1) Violin - VERY hard to start off. Can take a number of years to reach a point here people dont despise being in the same room as you playing. It takes a long time to learn how to play a single note with a high quality sound - and a long time to learn to play anything in tune. The upside, is however that once the steep initial part of the learning curve is dealt with, progressing on a Violin becomes relatively easy (thats not to say its wihout challenges).

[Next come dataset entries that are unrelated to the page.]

/-- **Freeness outside a maximiser of the deficiency** [Efremenko–Garlík–Itsykson 2024, Thm 3.1 / §4
(closure): outside the closure "we can assign values to all variables except the chosen ones
arbitrarily"]. Let `Ψ` be an affine system over `𝔽₂` on `V` with blocks `b e i` (pairwise distinct
variables, `ℓ ≥ 1` positions per block), and let `Q₀` MAXIMISE the deficiency
`Q ↦ dim(⟨L(Ψ)⟩ ∩ 𝔽₂^{V ∖ U(E ∖ Q)}) − |Q|`. Then there are pivot positions `p e` such that for every
solution `α` of `Ψ` and all targets `t e i` there is a solution `β` of `Ψ` agreeing with `α` on every
variable not in a block outside `Q₀` and with `β (b e i) = t e i` for all `e ∉ Q₀`, `i ≠ p e`.
(The tree's `exists_closure`, Steps 2–4, for a prescribed maximiser.)
[cite: EfremenkoGarlikItsykson2024, Thm 3.1] -/
theorem exists_free_of_isMax {E : Type*} [Fintype E] [DecidableEq E] {ℓ : ℕ} (hℓ : 0 < ℓ)
    (b : E → Fin ℓ → V) (hb : ∀ e e' i i', b e i = b e' i' → e = e' ∧ i = i')
    (Ψ : AffSys V) (Q₀ : Finset E)
    (hmax₀ : ∀ Q : Finset E,
      (finrank (ZMod 2) (spanS Ψ ⊓ coordS (Finset.univ \ (Finset.univ \ Q).biUnion
          fun e => Finset.univ.image (b e)) : Submodule (ZMod 2) (V → ZMod 2)) : ℤ) - (Q.card : ℤ) ≤
      (finrank (ZMod 2) (spanS Ψ ⊓ coordS (Finset.univ \ (Finset.univ \ Q₀).biUnion
          fun e => Finset.univ.image (b e)) : Submodule (ZMod 2) (V → ZMod 2)) : ℤ) - (Q₀.card : ℤ)) :
    ∃ p : E → Fin ℓ, ∀ α ∈ Sol Ψ, ∀ t : E → Fin ℓ → ZMod 2, ∃ β ∈ Sol Ψ,
        (∀ v, (∀ e, e ∉ Q₀ → ∀ i, b e i ≠ v) → β v = α v) ∧
        (∀ e, e ∉ Q₀ → ∀ i, i ≠ p e → β (b e i) = t e i) := by
  classical
  -- notation
  set S : Submodule (ZMod 2) (V → ZMod 2) := spanS Ψ with hSdef
  set k : ℕ := finrank (ZMod 2) S with hkdef
  -- the variables of a set of blocks, and the variables NOT in the blocks outside `Q`
  let U : Finset E → Finset V := fun Q => Q.biUnion fun e => Finset.univ.image (b e)
  let Zf : Finset E → Finset V := fun Q => Finset.univ \ U (Finset.univ \ Q)
  -- the deficiency of a set of blocks
  let f : Finset E → ℤ := fun Q =>
    (finrank (ZMod 2) (S ⊓ coordS (Zf Q) : Submodule (ZMod 2) (V → ZMod 2)) : ℤ) - (Q.card : ℤ)
  -- basic facts on the block structure
  have hmemU : ∀ (Q : Finset E) (v : V), v ∈ U Q ↔ ∃ e ∈ Q, ∃ i, b e i = v := by
    intro Q v
    simp only [U, Finset.mem_biUnion, Finset.mem_image, Finset.mem_univ, true_and]
  have hcardU : ∀ Q : Finset E, (U Q).card = ℓ * Q.card := by
    intro Q
    rw [Finset.card_biUnion]
    · have : ∀ e ∈ Q, (Finset.univ.image (b e)).card = ℓ := by
        intro e _
        rw [Finset.card_image_of_injective _ (fun i i' h => (hb e e i i' h).2), Finset.card_univ,
          Fintype.card_fin]
      rw [Finset.sum_congr rfl this, Finset.sum_const, smul_eq_mul, mul_comm]
    · intro e _ e' _ hne
      rw [Function.onFun, Finset.disjoint_left]
      intro v hv hv'
      rw [Finset.mem_image] at hv hv'
      obtain ⟨i, -, rfl⟩ := hv
      obtain ⟨i', -, h⟩ := hv'
      exact hne (hb e' e i' i h).1.symm
  have hmax : ∀ Q, f Q ≤ f Q₀ := fun Q => hmax₀ Q
  clear hmax₀
  -- the size bound of `exists_closure` is not needed here; only maximality is used below
  -- ### Step 2: the outside blocks `O`, the frozen variables `Z`, the modulus `S₁ = S + 𝔽₂^Z`
  set O : Finset E := Finset.univ \ Q₀ with hOdef
  set Z : Finset V := Zf Q₀ with hZdef
  have hZ : Z = Finset.univ \ U O := rfl
  set S₁ : Submodule (ZMod 2) (V → ZMod 2) := S ⊔ coordS Z with hS₁def
  -- KEY INEQUALITY (maximality): `dim (S₁ ∩ 𝔽₂^{U s}) ≤ |s|` for every set `s` of outside blocks
  have hkey : ∀ s : Finset E, s ⊆ O →
      finrank (ZMod 2) (S₁ ⊓ coordS (U s) : Submodule (ZMod 2) (V → ZMod 2)) ≤ s.card := by
    intro s hs
    -- `Zf (Q₀ ∪ s) = Z ∪ U s`, disjointly
    have hdisjZU : Disjoint Z (U s) := by
      rw [hZ, Finset.disjoint_left]
      intro v hv hvs
      rw [Finset.mem_sdiff] at hv
      apply hv.2
      rw [hmemU] at hvs ⊢
      obtain ⟨e, he, i, rfl⟩ := hvs
      exact ⟨e, hs he, i, rfl⟩
    have hZ' : Zf (Q₀ ∪ s) = Z ∪ U s := by
      ext v
      rw [hZ, Finset.mem_union, Finset.mem_sdiff, Finset.mem_sdiff]
      simp only [Finset.mem_univ, true_and]
      rw [hmemU, hmemU, hmemU]
      constructor
      · intro h
        by_cases hvs : ∃ e ∈ s, ∃ i, b e i = v
        · exact Or.inr hvs
        · refine Or.inl ?_
          rintro ⟨e, he, i, hbe⟩
          have hes : e ∉ s := fun hes => hvs ⟨e, hes, i, hbe⟩
          rw [hOdef, Finset.mem_sdiff] at he
          refine h ⟨e, Finset.mem_sdiff.mpr ⟨Finset.mem_univ _, ?_⟩, i, hbe⟩
          rw [Finset.mem_union]
          rintro (h1 | h1)
          exacts [he.2 h1, hes h1]
      · rintro (h | ⟨e, he, i, rfl⟩)
        · rintro ⟨e, he, i, hbe⟩
          rw [Finset.mem_sdiff, Finset.mem_union, not_or] at he
          refine h ⟨e, ?_, i, hbe⟩
          rw [hOdef, Finset.mem_sdiff]
          exact ⟨Finset.mem_univ _, he.2.1⟩
        · rintro ⟨e', he', i', hbe⟩
          obtain ⟨rfl, rfl⟩ := hb e' e i' i hbe
          rw [Finset.mem_sdiff, Finset.mem_union, not_or] at he'
          exact he'.2.2 he
    -- dimension bookkeeping
    have h1 := Submodule.finrank_sup_add_finrank_inf_eq S (coordS Z)
    rw [← hS₁def] at h1
    have h2 := Submodule.finrank_sup_add_finrank_inf_eq S (coordS (Z ∪ U s))
    have h3 := Submodule.finrank_sup_add_finrank_inf_eq S₁ (coordS (U s))
    have h4 : S₁ ⊔ coordS (U s) = S ⊔ coordS (Z ∪ U s) := by
      rw [hS₁def, coordS_union, sup_assoc]
    have h4' : finrank (ZMod 2) (S₁ ⊔ coordS (U s) : Submodule (ZMod 2) (V → ZMod 2)) =
        finrank (ZMod 2) (S ⊔ coordS (Z ∪ U s) : Submodule (ZMod 2) (V → ZMod 2)) := by
      rw [h4]
    have h5 : (Z ∪ U s).card = Z.card + (U s).card := Finset.card_union_of_disjoint hdisjZU
    rw [finrank_coordS] at h1 h2 h3
    -- maximality of `Q₀`
    have hm := hmax (Q₀ ∪ s)
    have hdisjQ : Disjoint Q₀ s := by
      rw [Finset.disjoint_left]
      intro e he hes
      have := hs hes
      rw [hOdef, Finset.mem_sdiff] at this
      exact this.2 he
    have hcardQ : (Q₀ ∪ s).card = Q₀.card + s.card := Finset.card_union_of_disjoint hdisjQ
    simp only [f] at hm
    rw [hZ', hcardQ] at hm
    change (finrank (ZMod 2) (S ⊓ coordS (Z ∪ U s) : Submodule (ZMod 2) (V → ZMod 2)) : ℤ) -
        _ ≤ (finrank (ZMod 2) (S ⊓ coordS Z : Submodule (ZMod 2) (V → ZMod 2)) : ℤ) - _ at hm
    push_cast at hm
    omega
  -- ### Step 3: Rado's theorem in `𝔽₂^V / S₁`, every outside block repeated `ℓ - 1` times
  let ι : Type _ := ↥O × Fin (ℓ - 1)
  let Afam : ι → Finset ((V → ZMod 2) ⧸ S₁) := fun x =>
    (Finset.univ : Finset (Fin ℓ)).image fun i => S₁.mkQ (Pi.single (b x.1.1 i) (1 : ZMod 2))
  have hadm : ∀ sf : Finset ι,
      sf.card ≤ finrank (ZMod 2)
        (Submodule.span (ZMod 2)
          ((sf.biUnion Afam : Finset ((V → ZMod 2) ⧸ S₁)) : Set ((V → ZMod 2) ⧸ S₁))) := by
    intro sf
    -- the blocks used by `sf`
    set sE : Finset E := (sf.image Prod.fst).image Subtype.val with hsE
    have hsEO : sE ⊆ O := by
      intro e he
      rw [hsE, Finset.mem_image] at he
      obtain ⟨e', _, rfl⟩ := he
      exact e'.2
    -- `|sf| ≤ (ℓ - 1) |sE|`
    have hcard_sf : sf.card ≤ (ℓ - 1) * sE.card := by
      have hsub : sf ⊆ (sf.image Prod.fst) ×ˢ (Finset.univ : Finset (Fin (ℓ - 1))) := by
        intro x hx
        rw [Finset.mem_product]
        exact ⟨Finset.mem_image_of_mem _ hx, Finset.mem_univ _⟩
      have h1 := Finset.card_le_card hsub
      rw [Finset.card_product, Finset.card_univ, Fintype.card_fin] at h1
      have h2 : (sf.image Prod.fst).card = sE.card := by
        rw [hsE, Finset.card_image_of_injective _ Subtype.val_injective]
      rw [h2] at h1
      linarith [Nat.mul_comm (sE.card) (ℓ - 1)]
    -- the span of the used unit vectors is `𝔽₂^{U sE} mod S₁`
    have hspan : (coordS (U sE)).map S₁.mkQ ≤ Submodule.span (ZMod 2)
        ((sf.biUnion Afam : Finset ((V → ZMod 2) ⧸ S₁)) : Set ((V → ZMod 2) ⧸ S₁)) := by
      rw [Submodule.map_le_iff_le_comap]
      rw [← span_singles, Submodule.span_le]
      intro v hv
      rw [Finset.coe_image, Set.mem_image] at hv
      obtain ⟨w, hw, rfl⟩ := hv
      rw [Finset.mem_coe, hmemU] at hw
      obtain ⟨e, he, i, rfl⟩ := hw
      rw [hsE, Finset.mem_image] at he
      obtain ⟨e', he', rfl⟩ := he
      rw [Finset.mem_image] at he'
      obtain ⟨x, hx, rfl⟩ := he'
      rw [SetLike.mem_coe, Submodule.mem_comap]
      apply Submodule.subset_span
      rw [Finset.mem_coe, Finset.mem_biUnion]
      refine ⟨x, hx, ?_⟩
      simp only [Afam, Finset.mem_image, Finset.mem_univ, true_and]
      exact ⟨i, rfl⟩
    -- rank–nullity for the quotient map: `dim (𝔽₂^A mod S₁) + dim (S₁ ∩ 𝔽₂^A) = |A|`
    have hrn : finrank (ZMod 2) ((coordS (U sE)).map S₁.mkQ) +
        finrank (ZMod 2) (S₁ ⊓ coordS (U sE) : Submodule (ZMod 2) (V → ZMod 2)) =
          (U sE).card := by
      have h := LinearMap.finrank_range_add_finrank_ker (S₁.mkQ.comp (coordS (U sE)).subtype)
      rw [LinearMap.range_comp, Submodule.range_subtype, LinearMap.ker_comp,
        Submodule.ker_mkQ] at h
      have hker : finrank (ZMod 2) (Submodule.comap (coordS (U sE)).subtype S₁) =
          finrank (ZMod 2) (S₁ ⊓ coordS (U sE) : Submodule (ZMod 2) (V → ZMod 2)) := by
        have heq : Submodule.comap (coordS (U sE)).subtype S₁ =
            Submodule.comap (coordS (U sE)).subtype (S₁ ⊓ coordS (U sE)) := by
          ext x
          simp only [Submodule.mem_comap, Submodule.mem_inf]
          exact ⟨fun hx => ⟨hx, x.2⟩, fun hx => hx.1⟩
        rw [heq, (Submodule.comapSubtypeEquivOfLe
          (inf_le_right : S₁ ⊓ coordS (U sE) ≤ coordS (U sE))).finrank_eq]
      rw [hker, finrank_coordS] at h
      exact h
    have hk' := hkey sE hsEO
    have hmono := Submodule.finrank_mono hspan
    rw [hcardU] at hrn
    -- `|sf| ≤ (ℓ-1)|sE| ≤ ℓ|sE| - dim(S₁ ∩ 𝔽₂^{U sE}) = dim(𝔽₂^{U sE} mod S₁) ≤ dim span`
    have : (ℓ - 1) * sE.card + sE.card = ℓ * sE.card := by
      rcases Nat.exists_eq_succ_of_ne_zero (Nat.pos_iff_ne_zero.mp hℓ) with ⟨m, rfl⟩
      simp [Nat.succ_mul]
    omega
  obtain ⟨e', he', hli⟩ := Literature.Combinatorics.Matroid.rado_vector_space Afam hadm
  -- the chosen positions
  have hidx : ∀ x : ι, ∃ i : Fin ℓ, S₁.mkQ (Pi.single (b x.1.1 i) (1 : ZMod 2)) = e' x := by
    intro x
    have := he' x
    simp only [Afam, Finset.mem_image, Finset.mem_univ, true_and] at this
    exact this
  choose idx hidx using hidx
  let g : ι → V := fun x => b x.1.1 (idx x)
  have hli' : LinearIndependent (ZMod 2) (fun x => S₁.mkQ (Pi.single (g x) (1 : ZMod 2))) := by
    have : (fun x => S₁.mkQ (Pi.single (g x) (1 : ZMod 2))) = e' := funext hidx
    rw [this]
    exact hli
  -- distinct indices get distinct positions (inside a block)
  have hinj_idx : ∀ (e : ↥O) (j j' : Fin (ℓ - 1)), idx (e, j) = idx (e, j') → j = j' := by
    intro e j j' h
    have hinj := hli'.injective
    have : (fun x => S₁.mkQ (Pi.single (g x) (1 : ZMod 2))) (e, j) =
        (fun x => S₁.mkQ (Pi.single (g x) (1 : ZMod 2))) (e, j') := by
      simp only [g, h]
    exact (Prod.mk.inj (hinj this)).2
  -- the pivot of an outside block: a position not chosen
  have hpiv : ∀ e : ↥O, ∃ i : Fin ℓ, i ∉ (Finset.univ : Finset (Fin (ℓ - 1))).image (fun j => idx (e, j)) := by
    intro e
    have hlt : ((Finset.univ : Finset (Fin (ℓ - 1))).image (fun j => idx (e, j))).card <
        (Finset.univ : Finset (Fin ℓ)).card := by
      rw [Finset.card_image_of_injective _ (fun j j' h => hinj_idx e j j' h), Finset.card_univ,
        Finset.card_univ, Fintype.card_fin, Fintype.card_fin]
      omega
    obtain ⟨i, -, hi⟩ := Finset.exists_mem_notMem_of_card_lt_card hlt
    exact ⟨i, hi⟩
  choose piv hpiv using hpiv
  let p : E → Fin ℓ := fun e => if h : e ∈ O then piv ⟨e, h⟩ else ⟨0, hℓ⟩
  -- every non-pivot position of an outside block is chosen
  have hcover : ∀ (e : E) (he : e ∈ O) (i : Fin ℓ), i ≠ p e → ∃ j, idx (⟨e, he⟩, j) = i := by
    intro e he i hi
    have hp : p e = piv ⟨e, he⟩ := by simp [p, he]
    set img := (Finset.univ : Finset (Fin (ℓ - 1))).image (fun j => idx (⟨e, he⟩, j)) with himg
    have hcard : (insert (piv ⟨e, he⟩) img).card = (Finset.univ : Finset (Fin ℓ)).card := by
      rw [himg, Finset.card_insert_of_notMem (hpiv ⟨e, he⟩),
        Finset.card_image_of_injective _ (fun j j' h => hinj_idx _ j j' h), Finset.card_univ,
        Finset.card_univ, Fintype.card_fin, Fintype.card_fin]
      omega
    have huniv : insert (piv ⟨e, he⟩) img = Finset.univ :=
      Finset.eq_univ_of_card _ hcard
    have hi' : i ∈ insert (piv ⟨e, he⟩) img := by rw [huniv]; exact Finset.mem_univ i
    rw [Finset.mem_insert] at hi'
    rcases hi' with hi' | hi'
    · exact absurd (hi'.trans hp.symm) hi
    · rw [himg, Finset.mem_image] at hi'
      obtain ⟨j, -, hj⟩ := hi'
      exact ⟨j, hj⟩
  refine ⟨p, fun α hα t => ?_⟩
  -- ### Step 4: freeze `Z` at `α`, prescribe the chosen positions
  let Ψ₁ : AffSys V := Ψ ∪ Z.image (fun v => (Pi.single v (1 : ZMod 2), α v))
  have hα₁ : α ∈ Sol Ψ₁ := by
    show α ∈ Sol (Ψ ∪ _)
    rw [Sol_union]
    refine ⟨hα, ?_⟩
    intro q hq
    rw [Finset.mem_image] at hq
    obtain ⟨v, -, rfl⟩ := hq
    simp [single_dotProduct]
  have hspan₁ : spanS Ψ₁ = S₁ := by
    show spanS (Ψ ∪ _) = S ⊔ coordS Z
    rw [spanS_union, hSdef, ← span_singles]
    congr 1
    unfold spanS forms
    rw [Finset.image_image]
    rfl
  have hli₁ : LinearIndependent (ZMod 2)
      (fun x => (spanS Ψ₁).mkQ (Pi.single (g x) (1 : ZMod 2))) :=
    linearIndependent_mkQ_congr hspan₁.symm _ hli'
  obtain ⟨β, hβ₁, hβval⟩ :=
    exists_sol_prescribe ⟨α, hα₁⟩ g (fun x => t x.1.1 (idx x)) hli₁
  have hβ₁' : β ∈ Sol Ψ ∧ β ∈ Sol (Z.image (fun v => (Pi.single v (1 : ZMod 2), α v))) := by
    have : β ∈ Sol (Ψ ∪ _) := hβ₁
    rwa [Sol_union] at this
  refine ⟨β, hβ₁'.1, ?_, ?_⟩
  · -- agreement with `α` off the outside blocks
    intro v hv
    have hvZ : v ∈ Z := by
      rw [hZ, Finset.mem_sdiff, hmemU]
      refine ⟨Finset.mem_univ v, ?_⟩
      rintro ⟨e, he, i, hbe⟩
      rw [hOdef, Finset.mem_sdiff] at he
      exact hv e he.2 i hbe
    have := hβ₁'.2 (Pi.single v (1 : ZMod 2), α v) (Finset.mem_image.mpr ⟨v, hvZ, rfl⟩)
    simpa [single_dotProduct] using this
  · -- the prescribed values at the non-pivot positions
    intro e he i hi
    have heO : e ∈ O := by rw [hOdef, Finset.mem_sdiff]; exact ⟨Finset.mem_univ e, he⟩
    obtain ⟨j, hj⟩ := hcover e heO i hi
    have := hβval (⟨e, heO⟩, j)
    simp only [g] at this
    rw [hj] at this
    exact this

2) Piano - VERY easy to start, you hit a key and it'll make a decent noise, it'll be in tune and provided you pick simple music within your capabilities you wont have people running screaming from the room with hands clamped over their ears like they do wih beginner violinists. However, at the level when the Violinists start relaxing and really enjoying their repertoire, Pianists start being really challenged and getting better requires dogged determination and a lot of work.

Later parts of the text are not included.